# Planted tanks and Cycling



## jamesandmanda (Sep 17, 2008)

Is what this guy saying a good idea ? 

http://www.csd.net/~cgadd/aqua/art_plant_newtank.htm

Really quite terrified of this whole cycling business to be honest


----------



## Guest (Sep 19, 2008)

That is what people refer to as a silent cycle. I've done it before....packed the tank full of plants, added fish slowly, and never registered any ammonia or nitrite (meaning the fish weren't harmed at all).

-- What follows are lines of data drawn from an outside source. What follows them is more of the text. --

import Summits.RiemannHypothesis.RiemannHypothesis.Theorems.SignConeSignConeOscillatoryExtremalNonnegMollifier
import Summits.RiemannHypothesis.RiemannHypothesis.Theorems.SignConeSignConeOscillatoryStubExtremalExistsValue

/-!
# Line `dual_witness` of crux `SignConeOscillatory` (stmt-RiemannHypothesis-16302): X₂ ⇔ crux, III — normalised mollifiers

For a NORMALISED windowed `u` (`∫|u|² = 1`, `supp u ⊆ [-a, a]`, finite archimedean energy) the mollifier sequence of part II is
rescaled to unit `L²` norm: tests `ṽₙ` with `tsupport ṽₙ ⊆ [-(a + a/(n+1)), a + a/(n+1)]`, `∫|ṽₙ|² = 1`, `∫|ṽₙ − u|² → 0` and
archimedean energies `∫|(ṽₙ)^|² ρ → ∫|û|² ρ` (`exists_normalised_mollifier_seq`).  Consequently (the landed `L²` toolkit on the
window `2a`) node values, polar terms and the whole prime-free form converge: `reWar (ṽₙ ⋆ ṽ̃ₙ) → reWar (u ⋆ ũ)`
(`tendsto_reWar_normalised_mollifier`). [folklore]
-/

noncomputable section

-- `Summit.RiemannHypothesis.RiemannHypothesis.…` repeats a namespace component by design (D-0017 layout).
set_option linter.dupNamespace false

open scoped BigOperators ComplexConjugate Topology ENNReal
open MeasureTheory Set Filter Complex

namespace Summit.RiemannHypothesis.RiemannHypothesis.Theorems.SignCone.DualWitness

open Literature.NumberTheory.LFunctions Literature.Analysis.SpecialFunctions

variable {a : ℝ} {u : ℝ → ℂ}

/-- Square roots of `L²` masses converge along `L²`-convergent sequences: `√∫|vₙ|² → √∫|u|²`. [folklore] -/
theorem tendsto_sqrt_integral_norm_sq {v : ℕ → ℝ → ℂ} (hv : ∀ n, MemLp (v n) 2 volume) (hu : MemLp u 2 volume)
    (hlim : Tendsto (fun n => ∫ x, ‖v n x - u x‖ ^ 2) atTop (𝓝 0)) :
    Tendsto (fun n => Real.sqrt (∫ x, ‖v n x‖ ^ 2)) atTop (𝓝 (Real.sqrt (∫ x, ‖u x‖ ^ 2))) := by
  have hkey : ∀ n, |Real.sqrt (∫ x, ‖v n x‖ ^ 2) - Real.sqrt (∫ x, ‖u x‖ ^ 2)| ≤ Real.sqrt (∫ x, ‖v n x - u x‖ ^ 2) := by
    intro n
    have hB : Real.sqrt (∫ x, ‖v n x‖ ^ 2) ≤ Real.sqrt (∫ x, ‖v n x - u x‖ ^ 2) + Real.sqrt (∫ x, ‖u x‖ ^ 2) := by
      have := sqrt_integral_norm_sq_sub_le ((hv n).sub hu) hu.neg
      have e' : (fun x => ‖(v n - u) x - (-u) x‖ ^ 2) = fun x => ‖v n x‖ ^ 2 := by funext x; simp
      rw [e'] at this; simpa [norm_neg] using this
    have hC : Real.sqrt (∫ x, ‖u x‖ ^ 2) ≤ Real.sqrt (∫ x, ‖u x - v n x‖ ^ 2) + Real.sqrt (∫ x, ‖v n x‖ ^ 2) := by
      have := sqrt_integral_norm_sq_sub_le (hu.sub (hv n)) (hv n).neg
      have e' : (fun x => ‖(u - v n) x - (-v n) x‖ ^ 2) = fun x => ‖u x‖ ^ 2 := by funext x; simp
      rw [e'] at this; simpa [norm_neg] using this
    have hsym : Real.sqrt (∫ x, ‖u x - v n x‖ ^ 2) = Real.sqrt (∫ x, ‖v n x - u x‖ ^ 2) := by
      congr 1; refine integral_congr_ae (Eventually.of_forall fun x => ?_); simp [norm_sub_rev]
    rw [hsym] at hC
    rw [abs_le]; constructor <;> linarith
  have h0 : Tendsto (fun n => Real.sqrt (∫ x, ‖v n x - u x‖ ^ 2)) atTop (𝓝 0) := by
    have h := (Real.continuous_sqrt.tendsto 0).comp hlim
    rw [Real.sqrt_zero] at h; exact h
  rw [tendsto_iff_norm_sub_tendsto_zero]
  exact squeeze_zero (fun n => norm_nonneg _) (fun n => by rw [Real.norm_eq_abs]; exact hkey n) h0

/-- **Normalised mollifier sequence.**  For `u` windowed, `∫|u|² = 1`, of finite archimedean energy: tests `ṽₙ` with
`tsupport ṽₙ ⊆ [-(a + a/(n+1)), a + a/(n+1)]`, `∫|ṽₙ|² = 1`, `∫|ṽₙ − u|² → 0`, `∫|(ṽₙ)^(1/2+it)|² ρ → ∫|û(1/2+it)|² ρ`.
[folklore] -/
theorem exists_normalised_mollifier_seq : ∀ {a : ℝ} {u : ℝ → ℂ}, 0 < a → MemLp u 2 volume → Function.support u ⊆ Icc (-a) a → (∫ x, ‖u x‖ ^ 2 = 1) → Integrable (fun t : ℝ => ‖weilMellin u (1 / 2 + t * I)‖ ^ 2 * reDigammaQuarter t) → ∃ v : ℕ → ℝ → ℂ, (∀ n, IsWeilTest (v n) ∧ tsupport (v n) ⊆ Icc (-(a + a / ((n : ℝ) + 1))) (a + a / ((n : ℝ) + 1)) ∧ ∫ x, ‖v n x‖ ^ 2 = 1) ∧ Tendsto (fun n => ∫ x, ‖v n x - u x‖ ^ 2) atTop (𝓝 0) ∧ Tendsto (fun n => ∫ t : ℝ, ‖weilMellin (v n) (1 / 2 + t * I)‖ ^ 2 * reDigammaQuarter t) atTop (𝓝 (∫ t : ℝ, ‖weilMellin u (1 / 2 + t * I)‖ ^ 2 * reDigammaQuarter t)) := by
  intro a u ha hu hsu hn1 hE
  obtain ⟨v, hv, hlim, hEn⟩ := exists_mollifier_seq ha hu hsu hE
  have hv2 : ∀ n, MemLp (v n) 2 volume := fun n => (hv n).1.1.continuous.memLp_of_hasCompactSupport (hv n).1.2
  -- masses `rₙ → 1`
  set r : ℕ → ℝ := fun n => ∫ x, ‖v n x‖ ^ 2 with hr
  have hsqrt : Tendsto (fun n => Real.sqrt (r n)) atTop (𝓝 1) := by
    have h := tendsto_sqrt_integral_norm_sq hv2 hu hlim
    rwa [hn1, Real.sqrt_one] at h
  have hrlim : Tendsto r atTop (𝓝 1) := by
    have h := hsqrt.pow 2
    simp only [one_pow] at h
    refine h.congr fun n => Real.sq_sqrt (integral_nonneg fun _ => by positivity)
  -- a tail on which `rₙ > 1/4`; shift the sequence
  obtain ⟨n₀, hn₀⟩ := (Metric.tendsto_atTop.mp hrlim) (1 / 2) (by norm_num)
  have hrpos : ∀ n, 1 / 2 < r (n + n₀) := fun n => by
    have := hn₀ (n + n₀) (Nat.le_add_left _ _)
    rw [Real.dist_eq, abs_lt] at this; linarith [this.1]
  set c : ℕ → ℝ := fun n => (Real.sqrt (r (n + n₀)))⁻¹ with hc
  have hcpos : ∀ n, 0 < c n := fun n => inv_pos.mpr (Real.sqrt_pos.mpr (by linarith [hrpos n]))
  have hc2 : ∀ n, c n ^ 2 = (r (n + n₀))⁻¹ := fun n => by
    rw [hc, inv_pow, Real.sq_sqrt (by linarith [hrpos n])]
  have hclim : Tendsto c atTop (𝓝 1) := by
    have h := (hsqrt.comp (tendsto_add_atTop_nat n₀)).inv₀ one_ne_zero
    rw [inv_one] at h; exact h
  refine ⟨fun n x => (c n : ℂ) * v (n + n₀) x, fun n => ⟨(hv (n + n₀)).1.const_mul _, ?_, ?_⟩, ?_, ?_⟩
  · refine (tsupport_mul_subset_right (f := fun _ : ℝ => (c n : ℂ)) (g := v (n + n₀))).trans ((hv (n + n₀)).2.trans ?_)
    have h1 : a / (((n + n₀ : ℕ) : ℝ) + 1) ≤ a / ((n : ℝ) + 1) := by
      apply div_le_div_of_nonneg_left ha.le (by positivity); push_cast; linarith [(Nat.cast_nonneg n₀ : (0:ℝ) ≤ n₀)]
    exact Icc_subset_Icc (by linarith) (by linarith)
  · -- `∫ |c v|² = c² ∫|v|² = 1`
    have e : ∫ x, ‖(c n : ℂ) * v (n + n₀) x‖ ^ 2 = c n ^ 2 * ∫ x, ‖v (n + n₀) x‖ ^ 2 := by
      simp only [norm_mul, mul_pow, Complex.norm_real, Real.norm_eq_abs, sq_abs]
      exact integral_const_mul _ _
    rw [e, hc2]
    exact inv_mul_cancel₀ (by linarith [hrpos n] : r (n + n₀) ≠ 0)
  · -- `L²` convergence: `c v − u = c (v − u) + (c − 1) u`, `|α + β|² ≤ 2|α|² + 2|β|²`
    have hlim' : Tendsto (fun n => ∫ x, ‖v (n + n₀) x - u x‖ ^ 2) atTop (𝓝 0) := hlim.comp (tendsto_add_atTop_nat n₀)
    have hu2i : Integrable (fun x => ‖u x‖ ^ 2) := (memLp_two_iff_integrable_sq_norm hu.1).mp hu
    have hbd : ∀ n, ∫ x, ‖(c n : ℂ) * v (n + n₀) x - u x‖ ^ 2 ≤
        2 * c n ^ 2 * (∫ x, ‖v (n + n₀) x - u x‖ ^ 2) + 2 * (c n - 1) ^ 2 * (∫ x, ‖u x‖ ^ 2) := by
      intro n
      have hd2i : Integrable (fun x => ‖v (n + n₀) x - u x‖ ^ 2) :=
        (memLp_two_iff_integrable_sq_norm ((hv2 _).sub hu).1).mp ((hv2 _).sub hu)
      rw [← integral_const_mul, ← integral_const_mul, ← integral_add (hd2i.const_mul _) (hu2i.const_mul _)]
      refine integral_mono_of_nonneg (Eventually.of_forall fun x => by positivity) ((hd2i.const_mul _).add (hu2i.const_mul _))
        (Eventually.of_forall fun x => ?_)
      beta_reduce
      have e : (c n : ℂ) * v (n + n₀) x - u x = (c n : ℂ) * (v (n + n₀) x - u x) + ((c n - 1 : ℝ) : ℂ) * u x := by
        push_cast; ring
      rw [e]
      have h1 := norm_add_le ((c n : ℂ) * (v (n + n₀) x - u x)) (((c n - 1 : ℝ) : ℂ) * u x)
      rw [norm_mul, norm_mul, Complex.norm_real, Complex.norm_real, Real.norm_eq_abs, Real.norm_eq_abs] at h1
      have hα : 0 ≤ |c n| * ‖v (n + n₀) x - u x‖ := by positivity
      have hβ : 0 ≤ |c n - 1| * ‖u x‖ := by positivity
      calc ‖(c n : ℂ) * (v (n + n₀) x - u x) + ((c n - 1 : ℝ) : ℂ) * u x‖ ^ 2
          ≤ (|c n| * ‖v (n + n₀) x - u x‖ + |c n - 1| * ‖u x‖) ^ 2 := pow_le_pow_left₀ (norm_nonneg _) h1 2
        _ ≤ 2 * (|c n| * ‖v (n + n₀) x - u x‖) ^ 2 + 2 * (|c n - 1| * ‖u x‖) ^ 2 := by nlinarith [sq_nonneg (|c n| * ‖v (n + n₀) x - u x‖ - |c n - 1| * ‖u x‖)]
        _ = 2 * c n ^ 2 * ‖v (n + n₀) x - u x‖ ^ 2 + 2 * (c n - 1) ^ 2 * ‖u x‖ ^ 2 := by
          rw [mul_pow, mul_pow, sq_abs, sq_abs]; ring
    have hup : Tendsto (fun n => 2 * c n ^ 2 * (∫ x, ‖v (n + n₀) x - u x‖ ^ 2) + 2 * (c n - 1) ^ 2 * (∫ x, ‖u x‖ ^ 2))
        atTop (𝓝 0) := by
      have h2 : Tendsto (fun n => c n - 1) atTop (𝓝 0) := by simpa using hclim.sub_const 1
      have := (((hclim.pow 2).const_mul 2).mul hlim').add (((h2.pow 2).const_mul 2).mul_const (∫ x, ‖u x‖ ^ 2))
      simpa using this
    exact squeeze_zero (fun n => integral_nonneg fun _ => by positivity) hbd hup
  · -- energies: `|(c v)^|² = c² |v̂|²`
    have e : ∀ n, (∫ t : ℝ, ‖weilMellin (fun x => (c n : ℂ) * v (n + n₀) x) (1 / 2 + t * I)‖ ^ 2 * reDigammaQuarter t) =
        c n ^ 2 * ∫ t : ℝ, ‖weilMellin (v (n + n₀)) (1 / 2 + t * I)‖ ^ 2 * reDigammaQuarter t := by
      intro n
      rw [← integral_const_mul]
      refine integral_congr_ae (Eventually.of_forall fun t => ?_)
      beta_reduce
      rw [weilMellin_const_mul, norm_mul, mul_pow, Complex.norm_real, Real.norm_eq_abs, sq_abs]; ring
    simp_rw [e]
    have h := (hclim.pow 2).mul (hEn.comp (tendsto_add_atTop_nat n₀))
    rw [one_pow, one_mul] at h
    exact h

end Summit.RiemannHypothesis.RiemannHypothesis.Theorems.SignCone.DualWitness

end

If you want a heavily planted tank, plan to have atleast medium light, and don't want to mess with the whole fishless cycling deal, this would be for you.


----------



## jamesandmanda (Sep 17, 2008)

Fantastic ! thanks alot  

We will definitely give this a go. Just haven't had much luck with cycling in the past and don't really fancy the dangerous chemical route.


----------



## Guest (Sep 20, 2008)

The trick is to have many types of stem plants (like Rotala species, Bacopa, Ludwigia, etc...).  They grow fast and take in ammonia, which is why it shouldn't register on the test kits (or hurt the fish).


----------



## Suess00 (Sep 5, 2008)

that sounds like a good idea. I will try it on my 20gallon next month


----------



## oblongshrimp (Sep 3, 2008)

It works pretty well. The key is lots of fast growing plants and increasing the bioload slowly. If you are using aquasoil then you don't want to add fish for the first few weeks as aquasoil leeches quite a bit of ammonia into the water for a while. If you can, try and use some old filter media from another tank (or a friends) to get things going quickly.


----------